# OSX 10.4.2 Drivers: Netgear WPN111 USB WiFi and PB Diamond 1200 Plus Scanner



## [-Stash-] (Jul 24, 2005)

Hi,

I'm new to both this forum and Macs and have yet to find all the decent places for drivers. I've managed to get both my Samsung ML-1710 laser printer working and my Logitech QuickCam Zoom, but so far I've been unable to find Tiger compatible drivers for my Netgear WPN111 USB WiFi and Packard Bell Diamond 1200 Plus Scanner.

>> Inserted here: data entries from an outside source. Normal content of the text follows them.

import Mathlib
import Literature.MathematicalPhysics.QuantumLattice.HubbardSectorPropagatorGram
import Literature.MathematicalPhysics.QuantumLattice.HubbardEffectiveActionCT
import HarnessLib

/-!
# The zero-seed covariance of the Hubbard torus in a counterterm frame is normal: `C^K = normalCovariance (βL² G^K₁₁)`,
# and so are its cutoff pieces `C^K_{>Λ}`, `C^K_{(Λ,Λ']}` (symbols `w^K_Λ·βL²·(iω + e_K)/(ω² + e_K²)`)

Topic `MathematicalPhysics/QuantumLattice`; the counterterm-frame twin of the zero-seed block of
`HubbardSectorPropagatorGram.lean` (`hubbardCovariance_zero_seed`, `hubbardCovAbove_zero_seed`, `hubbardCovSlice_zero_seed`), for the
carrier of `HubbardEffectiveActionCT.lean` (`hubbardCovarianceCT`, `hubbardCovAboveCT`, `hubbardCovSliceCT`, renormalised band
`e_K = nambuXiCT L μ K`, Benfatto–Giuliani–Mastropietro 2003 (2.6): the Gaussian measure of the counterterm scheme carries `-ik₀ + e(k⃗)`).
The CT objects are the bare ones «at chemical potential `μ + K(p_k⃗)`» label by label, so the bare normal-form lemmas do not transport
globally; the proofs below are the bare proofs with `ξ ↦ e_K`.  With these, the Gram / phase-space / charge machinery of
`HubbardSectorPropagatorGram.lean` and `HubbardSectorPhaseSpaceCount.lean` (`sectorSub_pullback_normalCovariance_apply`,
`contr_pullback_normalCovariance_eq_inner`, `norm_sq_sectorGramF_le`, …), stated for `normalCovariance p`, applies VERBATIM to the single-slice
covariances `C^K_{>Λ_n} − C^K_{>Λ_{n−1}}` that the multiscale expansion of the KL programme integrates in the frame `K`
(cell gate-hubbard-kl, crux K3 child `KLRegimeEngineV7/V8`, seat hubbard-kl-k3c2-p3).

* `nambuPropagatorCT_zero_seed_apply` — `G^K_{ab}(k) = δ_{ab}(iω + s_a e_K)/(ω² + e_K²)` at `h = 0`;
* `nambuDenCT_zero_seed_neg`, `nambuTwoPointCT_zero_seed`, `hubbardTwoPointCT_zero_seed`;
* **`hubbardCovarianceCT_zero_seed`**, **`hubbardCovAboveCT_zero_seed`**, **`hubbardCovSliceCT_zero_seed`**.
Everything is proved; no definitions, no named facts. [folklore]

## Sources

G. Benfatto, A. Giuliani, V. Mastropietro, Ann. Henri Poincaré 4 (2003) 137–193, §1.2 (2.6), (2.9)–(2.10)
[`BenfattoGiulianiMastropietro2003`]; Ann. Henri Poincaré 7 (2006) 809–898, §2.1 (2.2)–(2.3), §2.7 (2.66)–(2.67)
[`BenfattoGiulianiMastropietro2006`]; M. Salmhofer, *Renormalization* (1999), §4.2.5 (4.70) [`Salmhofer1999`].
-/

noncomputable section

namespace Literature.MathematicalPhysics.QuantumLattice

open GrassmannAlgebra Finset Literature.Probability.LatticeModels

section ZeroSeedCT

variable {L M : ℕ} [NeZero L]

omit [NeZero L] in
/-- At zero seed the CT Nambu propagator is diagonal: `G^K_{ab}(k) = δ_{ab} (iω + s_a e_K)/(ω² + e_K²)` (BGM 2003 (2.6): the free propagator of the
renormalised band). [cite: BenfattoGiulianiMastropietro2003, §1.2 The model (2.6)] -/
theorem nambuPropagatorCT_zero_seed_apply (β μ : ℝ) (K : TrigPolyC4v) (k : FreqMomentum L M) (a b : Fin 2) :
    nambuPropagatorCT L M β μ 0 K k a b =
      if a = b then (Complex.I * matsubaraFreq β M k.1 + nambuSign a * nambuXiCT L μ K k.2) / nambuDenCT L M β μ 0 K k
      else 0 := by
  fin_cases a <;> fin_cases b <;>
    simp [nambuPropagatorCT, Matrix.cons_val', Matrix.cons_val_zero, Matrix.cons_val_fin_one, sub_eq_add_neg]

/-- The CT denominator is even and seed-free at `h = 0`: `den_K(-k) = den_K(k) = ω² + e_K²` (`ε(k⃗) = ε(-k⃗)`, BGM 2003 (2.8c)).
[cite: BenfattoGiulianiMastropietro2003, §1.2 The model (2.8c)] -/
theorem nambuDenCT_zero_seed_neg (β μ : ℝ) (K : TrigPolyC4v) (k : FreqMomentum L M) :
    nambuDenCT L M β μ 0 K k.neg = nambuDenCT L M β μ 0 K k := by
  simp only [nambuDenCT, FreqMomentum.neg, matsubaraFreq_rev, neg_sq, nambuXiCT_neg, zero_mul]

omit [NeZero L] in
/-- The zero-seed CT Nambu two-point table: `⟨Ψ⁻_{k,a}Ψ⁺_{k',b}⟩ = βL² δ_{kk'} δ_{ab} (iω + s_a e_K)/(ω² + e_K²)` (BGM 2006 (2.3) with the
renormalised band). [cite: BenfattoGiulianiMastropietro2006, §2.1 (2.3)] -/
theorem nambuTwoPointCT_zero_seed (β μ : ℝ) (K : TrigPolyC4v) (A B : (FreqMomentum L M × Fin 2) × Fin 2) :
    nambuTwoPointCT L M β μ 0 K A B = if A.2 = 1 ∧ B.2 = 0 ∧ A.1 = B.1 then
      ((β * (L : ℝ) ^ 2 : ℝ) : ℂ) * ((Complex.I * matsubaraFreq β M A.1.1.1 + nambuSign A.1.2 * nambuXiCT L μ K A.1.1.2) /
        nambuDenCT L M β μ 0 K A.1.1) else 0 := by
  rw [nambuTwoPointCT]
  by_cases h : A.2 = 1 ∧ B.2 = 0 ∧ A.1.1 = B.1.1
  · rw [if_pos h, nambuPropagatorCT_zero_seed_apply]
    by_cases hab : A.1.2 = B.1.2
    · rw [if_pos hab, if_pos ⟨h.1, h.2.1, Prod.ext h.2.2 hab⟩]
    · rw [if_neg hab, mul_zero, if_neg (fun h' => hab (congrArg Prod.snd h'.2.2))]
  · rw [if_neg h, if_neg (fun h' => h ⟨h'.1, h'.2.1, congrArg Prod.fst h'.2.2⟩)]

/-- **The zero-seed CT two-point table** `⟨ψ_X ψ_Y⟩₀^K` in the original labels: only `ψ⁻_{kσ}ψ⁺_{kσ}` (value `βL² G^K₁₁(k)`) and
`ψ⁺_{kσ}ψ⁻_{kσ}` (value `-βL² G^K₁₁(k)`) survive, for both spins. [cite: BenfattoGiulianiMastropietro2003, §1.2 The model (2.6)] -/
theorem hubbardTwoPointCT_zero_seed (β μ : ℝ) (K : TrigPolyC4v) (X Y : HubbardFieldIdx L M) :
    hubbardTwoPointCT L M β μ 0 K X Y = if X.1 = Y.1 then
      (if X.2 = 1 ∧ Y.2 = 0 then 1 else if X.2 = 0 ∧ Y.2 = 1 then -1 else 0) *
        (((β * (L : ℝ) ^ 2 : ℝ) : ℂ) *
          ((Complex.I * matsubaraFreq β M X.1.1.1 + nambuXiCT L μ K X.1.1.2) / nambuDenCT L M β μ 0 K X.1.1))
      else 0 := by
  obtain ⟨⟨k, σ⟩, c⟩ := X
  obtain ⟨⟨k', σ'⟩, c'⟩ := Y
  have hnegk : k.neg = k'.neg ↔ k = k' :=
    ⟨fun h => by simpa using congrArg FreqMomentum.neg h, fun h => by rw [h]⟩
  have hneg1 : matsubaraFreq β M k.neg.1 = -matsubaraFreq β M k.1 := matsubaraFreq_rev β k.1
  have hneg2 : nambuXiCT L μ K k.neg.2 = nambuXiCT L μ K k.2 := by simp [FreqMomentum.neg, nambuXiCT_neg]
  have hneg1' : matsubaraFreq β M k'.neg.1 = -matsubaraFreq β M k'.1 := matsubaraFreq_rev β k'.1
  have hneg2' : nambuXiCT L μ K k'.neg.2 = nambuXiCT L μ K k'.2 := by simp [FreqMomentum.neg, nambuXiCT_neg]
  rw [hubbardTwoPointCT, nambuTwoPointCT_zero_seed, nambuTwoPointCT_zero_seed]
  fin_cases σ <;> fin_cases σ'
  · -- `↑↑`: the Nambu relabelling is the identity
    fin_cases c <;> fin_cases c' <;> simp [toNambu, Prod.ext_iff, eq_comm]
    all_goals
      split_ifs with h <;> [(obtain ⟨h1, h2⟩ := h; rw [show k' = k from (Prod.ext h1 h2).symm]); simp]
  · -- `↑↓`
    fin_cases c <;> fin_cases c' <;> simp [toNambu, Prod.ext_iff]
  · -- `↓↑`
    fin_cases c <;> fin_cases c' <;> simp [toNambu, Prod.ext_iff]
  · -- `↓↓`: momenta reflected, charges flipped, `G₂₂(-k) = -G₁₁(k)`
    fin_cases c <;> fin_cases c' <;>
      simp [toNambu, Prod.ext_iff, Fin.rev, hnegk, eq_comm, hneg1, hneg2, hneg1', hneg2', nambuDenCT_zero_seed_neg]
    all_goals
      split_ifs with h <;>
        [(obtain ⟨h1, h2⟩ := h; (try rw [show k' = k from (Prod.ext h1 h2).symm]); ring); simp]

/-- **The zero-seed CT covariance is normal** with symbol `βL² G^K₁₁(k) = βL² (iω + e_K)/(ω² + e_K²)` for both spins
(BGM 2003 (2.6): the measure `P(dψ) ∝ exp{-(L²β)⁻¹ Σ (-ik₀ + e(k⃗)) ψ̂⁺ψ̂⁻}`). [cite: BenfattoGiulianiMastropietro2003, §1.2 The model (2.6)] -/
theorem hubbardCovarianceCT_zero_seed (β μ : ℝ) (K : TrigPolyC4v) :
    hubbardCovarianceCT L M β μ 0 K = normalCovariance L M (fun ks =>
      ((β * (L : ℝ) ^ 2 : ℝ) : ℂ) *
        ((Complex.I * matsubaraFreq β M ks.1.1 + nambuXiCT L μ K ks.1.2) / nambuDenCT L M β μ 0 K ks.1)) := by
  ext X Y
  rw [hubbardCovarianceCT, Matrix.of_apply, hubbardTwoPointCT_zero_seed, normalCovariance_apply]
  by_cases h : X.1 = Y.1
  · rw [if_pos h, if_pos h]
    by_cases hA : X.2 = 1 ∧ Y.2 = 0
    · rw [if_pos hA, if_neg (fun hB => Fin.zero_ne_one (hB.1.symm.trans hA.1)), if_pos hA]
      ring
    · rw [if_neg hA]
      by_cases hB : X.2 = 0 ∧ Y.2 = 1
      · rw [if_pos hB, if_pos hB]
        ring
      · rw [if_neg hB, if_neg hB, if_neg hA]
        ring
  · rw [if_neg h, if_neg h, neg_zero]

/-- **The zero-seed CT cutoff covariance is normal**: `C^K_{>Λ}` at `h = 0` has symbol `w^K_Λ(k) · βL² G^K₁₁(k)`.
[cite: Salmhofer1999, §4.2.5 (4.70)] -/
theorem hubbardCovAboveCT_zero_seed (β μ : ℝ) (K : TrigPolyC4v) (Λ : ℝ) :
    hubbardCovAboveCT L M β μ 0 K Λ = normalCovariance L M (fun ks => (hubbardCutoffWeightCT L M β μ K Λ ks.1 : ℂ) *
      (((β * (L : ℝ) ^ 2 : ℝ) : ℂ) *
        ((Complex.I * matsubaraFreq β M ks.1.1 + nambuXiCT L μ K ks.1.2) / nambuDenCT L M β μ 0 K ks.1))) := by
  ext X Y
  rw [normalCovariance_smul_symbol, ← hubbardCovarianceCT_zero_seed, hubbardCovAboveCT, Matrix.of_apply]
  by_cases h : X.1 = Y.1
  · have hk : momentumOf L M Y = momentumOf L M X := by simp only [momentumOf, h]
    rw [hk, momentumOf]
    push_cast
    ring
  · have h0 : hubbardCovarianceCT L M β μ 0 K X Y = 0 := by
      rw [hubbardCovarianceCT_zero_seed, normalCovariance_apply, if_neg h]
    rw [h0, mul_zero, mul_zero]

/-- **The zero-seed CT slice covariance** `C^K_{(Λ,Λ']} = C^K_{>Λ} − C^K_{>Λ'}` is normal with symbol `(w^K_Λ − w^K_{Λ'}) · βL² G^K₁₁`
— the single-slice covariance of the multiscale expansion in the frame `K` (Salmhofer 1999 (4.70); BGM 2006 (2.12)–(2.14)).
[cite: Salmhofer1999, §4.2.5 (4.70)] -/
theorem hubbardCovSliceCT_zero_seed (β μ : ℝ) (K : TrigPolyC4v) (Λ Λ' : ℝ) :
    hubbardCovSliceCT L M β μ 0 K Λ Λ' = normalCovariance L M (fun ks =>
      ((hubbardCutoffWeightCT L M β μ K Λ ks.1 : ℂ) - (hubbardCutoffWeightCT L M β μ K Λ' ks.1 : ℂ)) *
        (((β * (L : ℝ) ^ 2 : ℝ) : ℂ) *
          ((Complex.I * matsubaraFreq β M ks.1.1 + nambuXiCT L μ K ks.1.2) / nambuDenCT L M β μ 0 K ks.1))) := by
  rw [hubbardCovSliceCT, hubbardCovAboveCT_zero_seed, hubbardCovAboveCT_zero_seed, ← normalCovariance_sub_symbol]
  congr 1
  funext ks
  ring

end ZeroSeedCT

end Literature.MathematicalPhysics.QuantumLattice

end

If anyone here knows of anyway to get either of these working I'd be very greatful.

Thanks


----------



## [-Stash-] (Jul 26, 2005)

No one else have any luck with these either then?


----------



## bobw (Jul 26, 2005)

The WPN111 isn't listed as compatible, but you could try these drivers, otherwise you'll need to get a Mac compatible adapter;

http://www.ioxperts.com/products/80211b_X.html

http://www.orangeware.com/endusers/wirelessformac.html

Doubtfull you''ll find any Mac software for this scanner.


----------



## [-Stash-] (Aug 1, 2005)

Ye I've given up on the scanner, but thanks for those other links. I'll try them out, fingers crossed


----------